Our kids would so enjoy having their grandparents close by for the first time ever, which was icing on the cake!

 

All our plans were working out beautifully, until Paul’s dad, as he had before, changed his mind.


Each time he decided he would come home and retire, he always came back to the promise he made to God as a young man, "He would preach until he died."

 

He remained in Korea as missionary until he died in 2010 but he continued to support us in various ways the rest of his life.

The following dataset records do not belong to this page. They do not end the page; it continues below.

import Summits.MatrixMultiplication.OmegaCensus.STPPCountSublinear
import Literature.Barriers.MatrixMultiplication.TricoloredSumFreeBarrierEffective

/-!
# ω-census, STPP threshold function: an EFFECTIVE superlinear lower law in elementary abelian `p`-groups

HONEST FRAMING (pub-omega census; verbatim): lottery ticket; floor = certified bounds/negative ranges.
Census STRUCTURE bookkeeping (question Q7 of `STRUCTURE.md`, the threshold of `k` simultaneous-TPP triples; columns
"2-rank / elementary abelian hosts" of P-015/P-016/P-026), NOT progress on `ω` — it is the barrier side: the statement below
is the census-scale shadow of BCCGNSU 2017 Thm. A (tricolored sum-free sets in bounded-exponent groups are polynomially
sparse).

The tree has the ineffective all-groups law `NR146` (`STPPCountSublinear.lean`: the number `N` of triples of an STPP family
with nonempty parts is `o(|G|)`, via Green's removal lemma) and the packing law `8k − 4 ≤ |G|` for `(2,2,2)^k`.  For
ELEMENTARY ABELIAN `p`-groups the tree's effective form of BCCGNSU 2017 Thm. 4.14
(`Literature.Barriers.MatrixMultiplication.card_le_rpow_of_elementary`: every tricolored sum-free set in `G` with `p·G = 0`
has at most `3·|G|^{1−c_p}` elements, `c_p` the Fox–Lovász / Kleinberg–Sawin–Speyer exponent `foxLovaszExponent p`,
`c_p ≥ δ/log p > 0` with `δ = log((2/3)·2^{2/3}) = 0.0566…`) combines with the representatives lemma
`exists_isTricoloredSumFree_of_isSTPP` (STPP family with nonempty parts ⇒ same-size tricolored sum-free set) to give:

* `card_le_rpow_of_isSTPP_elementary` — **an STPP family of `N` triples with nonempty parts in a finite abelian group `G`
  with `p·G = 0` (`p` prime) has `N ≤ 3·|G|^{1−c_p}`**;
* `card_le_rpow_of_isSTPP_222pow_elementary` — in particular for the census pattern `(2,2,2)^k`: `k ≤ 3·|G|^{1−c_p}`, i.e.
  `|G| ≥ (k/3)^{1/(1−c_p)}` — a power saving over the linear packing law (`c₂ = 5/3 − log₂3 ≈ 0.0817`, exponent
  `1/(1−c₂) ≈ 1.089`; `c₃ ≈ 0.0775`);
* `card_le_rpow_delta_of_isSTPP_elementary` — the closed-form weakening with `c_p` replaced by `δ/log p`;
* `card_le_rpow_of_isSTPP_zmod_pow` — the coordinate instance `G = (ℤ/p)^d`: `N ≤ 3·(p^d)^{1−c_p}`.

Reading: at census scale the constant `3` and the small exponent make the bound weak (`(2,2,2)³ ⊆ ℤ₂⁵` is allowed up to
`k = 72`), but it is the first EFFECTIVE superlinear lower law for a host class in the tree, and exactly the class the
printed barrier (BCCGNSU 2017 Thm. A/B) speaks about.  No claim for general abelian groups (there only `NR146`, ineffective).

References: J. Blasiak, T. Church, H. Cohn, J. A. Grochow, E. Naslund, W. F. Sawin, C. Umans, Discrete Analysis 2017:3,
Def. 3.1, Thm. 4.14, Thm. A; J. Fox, L. M. Lovász, Adv. Math. 321 (2017), §1; H. Cohn, R. Kleinberg, B. Szegedy, C. Umans,
FOCS 2005, Def. 5.1.  Seat pub-omega-stpp-3 (gen 10), 2026-08-24.
-/

open Literature.Computability.AlgebraicComplexity Literature.Combinatorics.Additive
  Literature.Barriers.MatrixMultiplication Finset

namespace Summit.MatrixMultiplication.OmegaCensus

/-- **Effective lower law, elementary abelian hosts.** If `G` is a finite abelian group with `p·G = 0` (`p` prime) and
`(Aᵢ, Bᵢ, Cᵢ)_{i<N}` is an STPP family in `G` with all parts nonempty, then `N ≤ 3·|G|^{1 − c_p}`
(`c_p = foxLovaszExponent p`): representatives give an `N`-element tricolored sum-free set
(`exists_isTricoloredSumFree_of_isSTPP`), bounded by the tree's effective BCCGNSU Thm. 4.14 (`card_le_rpow_of_elementary`).
[cite: BlasiakChurchCohnGrochowNaslundSawinUmans2017, Thm. 4.14] [cite: CohnKleinbergSzegedyUmans2005, Def. 5.1] -/
theorem card_le_rpow_of_isSTPP_elementary {p : ℕ} (hp : p.Prime) {G : Type} [AddCommGroup G] [Fintype G]
    (hG : ∀ x : G, p • x = 0) {N : ℕ} {A B C : Fin N → Finset G} (hS : IsSTPP A B C)
    (hne : ∀ i, (A i).Nonempty ∧ (B i).Nonempty ∧ (C i).Nonempty) :
    (N : ℝ) ≤ 3 * (Fintype.card G : ℝ) ^ (1 - foxLovaszExponent p) := by
  obtain ⟨s, t, u, hT⟩ := exists_isTricoloredSumFree_of_isSTPP hS hne
  have h := card_le_rpow_of_elementary hp G hG (Fin N) s t u hT
  simpa using h

/-- **`(2,2,2)^k` in an elementary abelian `p`-group needs `k ≤ 3·|G|^{1−c_p}`** — equivalently
`|G| ≥ (k/3)^{1/(1−c_p)}`, a superlinear effective lower law for this host class (`1/(1−c₂) ≈ 1.089`).
[cite: BlasiakChurchCohnGrochowNaslundSawinUmans2017, Thm. 4.14] [cite: CohnKleinbergSzegedyUmans2005, Def. 5.1] -/
theorem card_le_rpow_of_isSTPP_222pow_elementary {p : ℕ} (hp : p.Prime) {G : Type} [AddCommGroup G] [Fintype G]
    (hG : ∀ x : G, p • x = 0) {k : ℕ} {A B C : Fin k → Finset G} (hS : IsSTPP A B C)
    (hc : ∀ i, (A i).card = 2 ∧ (B i).card = 2 ∧ (C i).card = 2) :
    (k : ℝ) ≤ 3 * (Fintype.card G : ℝ) ^ (1 - foxLovaszExponent p) :=
  card_le_rpow_of_isSTPP_elementary hp hG hS fun i =>
    ⟨card_pos.1 (by rw [(hc i).1]; norm_num), card_pos.1 (by rw [(hc i).2.1]; norm_num),
      card_pos.1 (by rw [(hc i).2.2]; norm_num)⟩

/-- **Closed form**: with `c_p ≥ δ/log p` (`bccgnsuDelta_div_log_le_foxLovaszExponent`, `δ = log((2/3)2^{2/3})`), an STPP
family of `N` triples with nonempty parts in a finite abelian group with `p·G = 0` has `N ≤ 3·|G|^{1 − δ/log p}`.
[cite: BlasiakChurchCohnGrochowNaslundSawinUmans2017, Thm. A′] [cite: CohnKleinbergSzegedyUmans2005, Def. 5.1] -/
theorem card_le_rpow_delta_of_isSTPP_elementary {p : ℕ} (hp : p.Prime) {G : Type} [AddCommGroup G] [Fintype G]
    (hG : ∀ x : G, p • x = 0) {N : ℕ} {A B C : Fin N → Finset G} (hS : IsSTPP A B C)
    (hne : ∀ i, (A i).Nonempty ∧ (B i).Nonempty ∧ (C i).Nonempty) :
    (N : ℝ) ≤ 3 * (Fintype.card G : ℝ) ^ (1 - bccgnsuDelta / Real.log p) := by
  refine le_trans (card_le_rpow_of_isSTPP_elementary hp hG hS hne) ?_
  have hG1 : (1 : ℝ) ≤ Fintype.card G := by exact_mod_cast Fintype.card_pos
  have hc := bccgnsuDelta_div_log_le_foxLovaszExponent hp.two_le
  exact mul_le_mul_of_nonneg_left (Real.rpow_le_rpow_of_exponent_le hG1 (by linarith)) (by norm_num)

/-- The coordinate instance: **an STPP family of `N` triples with nonempty parts in `(ℤ/p)^d` (`p` prime) has
`N ≤ 3·(p^d)^{1−c_p}`.** [cite: BlasiakChurchCohnGrochowNaslundSawinUmans2017, Thm. 4.14]
[cite: CohnKleinbergSzegedyUmans2005, Def. 5.1] -/
theorem card_le_rpow_of_isSTPP_zmod_pow {p : ℕ} (hp : p.Prime) (d : ℕ) {N : ℕ}
    {A B C : Fin N → Finset (Fin d → ZMod p)} (hS : IsSTPP A B C)
    (hne : ∀ i, (A i).Nonempty ∧ (B i).Nonempty ∧ (C i).Nonempty) :
    (N : ℝ) ≤ 3 * ((p : ℝ) ^ d) ^ (1 - foxLovaszExponent p) := by
  haveI : NeZero p := ⟨hp.ne_zero⟩
  have hG : ∀ x : Fin d → ZMod p, p • x = 0 := fun x => by
    funext i
    simp [nsmul_eq_mul]
  have h := card_le_rpow_of_isSTPP_elementary hp hG hS hne
  have hcard : (Fintype.card (Fin d → ZMod p) : ℝ) = (p : ℝ) ^ d := by
    rw [Fintype.card_pi, Finset.prod_const, ZMod.card, Finset.card_univ, Fintype.card_fin]
    push_cast
    rfl
  rwa [hcard] at h

/-! ## APPEND (gen 10, same seat): bounded exponent — the census form of BCCGNSU 2017 Thm. A

The tree PROVES Thm. A itself (`BCCGNSU2017_thmA_holds`, `TricoloredSumFreeBarrierProofs.lean`): in a finite abelian group
`H` generated by elements of order `≤ m` — in particular one of exponent `≤ m` (`BCCGNSU2017_thmA.of_exponent_le`) — every
tricolored sum-free set has at most `3·|H|^{1−ε/m}` elements, `ε = bccgnsuEpsilon = ½·log((2/3)2^{2/3}) = 0.02831…`.  With the
representatives lemma this is a lower law for EVERY bounded-exponent host class:

* `card_le_rpow_of_isSTPP_exponent_le` — **an STPP family of `N` triples with nonempty parts in a finite abelian group of
  exponent `≤ m` has `N ≤ 3·|G|^{1 − ε/m}`**; `(2,2,2)^k` form `card_le_rpow_of_isSTPP_222pow_exponent_le`
  (`|G| ≥ (k/3)^{1/(1−ε/m)}`: exponent `2 ↦ 1.0144`, `4 ↦ 1.0071`, `6 ↦ 1.0047`, … — numerically weaker than the prime case
  `c_p` above, but valid for every exponent, e.g. the census's `ℤ₂^a × ℤ₄^b`, `ℤ₃^a × ℤ₉^b` hosts).
No claim beyond the tree's Thm. A; ineffective-free. -/

/-- **Bounded-exponent lower law (census form of BCCGNSU 2017 Thm. A).** If `G` is a finite abelian group of exponent `≤ m`
and `(Aᵢ, Bᵢ, Cᵢ)_{i<N}` is an STPP family in `G` with all parts nonempty, then `N ≤ 3·|G|^{1 − ε/m}` with
`ε = bccgnsuEpsilon`. [cite: BlasiakChurchCohnGrochowNaslundSawinUmans2017, Thm. A]
[cite: CohnKleinbergSzegedyUmans2005, Def. 5.1] -/
theorem card_le_rpow_of_isSTPP_exponent_le {G : Type} [AddCommGroup G] [Fintype G] {m : ℕ}
    (hm : AddMonoid.exponent G ≤ m) {N : ℕ} {A B C : Fin N → Finset G} (hS : IsSTPP A B C)
    (hne : ∀ i, (A i).Nonempty ∧ (B i).Nonempty ∧ (C i).Nonempty) :
    (N : ℝ) ≤ 3 * (Fintype.card G : ℝ) ^ (1 - bccgnsuEpsilon / m) := by
  obtain ⟨s, t, u, hT⟩ := exists_isTricoloredSumFree_of_isSTPP hS hne
  have h := BCCGNSU2017_thmA_holds.of_exponent_le G hm (Fin N) s t u hT
  simpa using h

/-- **`(2,2,2)^k` in a finite abelian group of exponent `≤ m` needs `k ≤ 3·|G|^{1−ε/m}`.**
[cite: BlasiakChurchCohnGrochowNaslundSawinUmans2017, Thm. A] [cite: CohnKleinbergSzegedyUmans2005, Def. 5.1] -/
theorem card_le_rpow_of_isSTPP_222pow_exponent_le {G : Type} [AddCommGroup G] [Fintype G] {m : ℕ}
    (hm : AddMonoid.exponent G ≤ m) {k : ℕ} {A B C : Fin k → Finset G} (hS : IsSTPP A B C)
    (hc : ∀ i, (A i).card = 2 ∧ (B i).card = 2 ∧ (C i).card = 2) :
    (k : ℝ) ≤ 3 * (Fintype.card G : ℝ) ^ (1 - bccgnsuEpsilon / m) :=
  card_le_rpow_of_isSTPP_exponent_le hm hS fun i =>
    ⟨card_pos.1 (by rw [(hc i).1]; norm_num), card_pos.1 (by rw [(hc i).2.1]; norm_num),
      card_pos.1 (by rw [(hc i).2.2]; norm_num)⟩

end Summit.MatrixMultiplication.OmegaCensus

Paul’s mother had previously passed away, in her husband’s, arms in 2006.

 

We had lived in Broken Arrow for twenty-two years by this time.  

 

From the day we left the church and onward, we were completely alone in that city.

 

If we saw someone from the church in the grocery store or in any other public place, they would avoid us or noticeably turn away.

 

Since our only connection to that city was the church, there was nothing in that place that felt like home to us anymore. We did not know a ‘Broken Arrow’ outside of church and church family. 

 

We had no friends there anymore except for a very few young adults who had once been in our youth group. Even they were cautious about associating with us.

 

Every restaurant, every park, every store, every Quick Trip, every street we drove down-- literally every space we occupied or visited felt like it belonged to a history too painful to remember.

 

Our only family was the church family who had excommunicated us. 

 

So, beginning a new life meant leaving it all and moving to a whole new place with all new scenery, new stores, new public places, and a new church family.

 

Out with the old, in with the new.


Paul said it felt for him like he was being reborn every time he crossed the Arkansas river bridge that that took us in the direction of our new home.

 

We celebrated our first Thanksgiving in our new city and our new home in November 2001.

 

It was a solemn occasion, but we were extraordinarily happy with our accomplishment.



 


Paul with his parents at his dad's favorite restaurant in Korea, Burger King.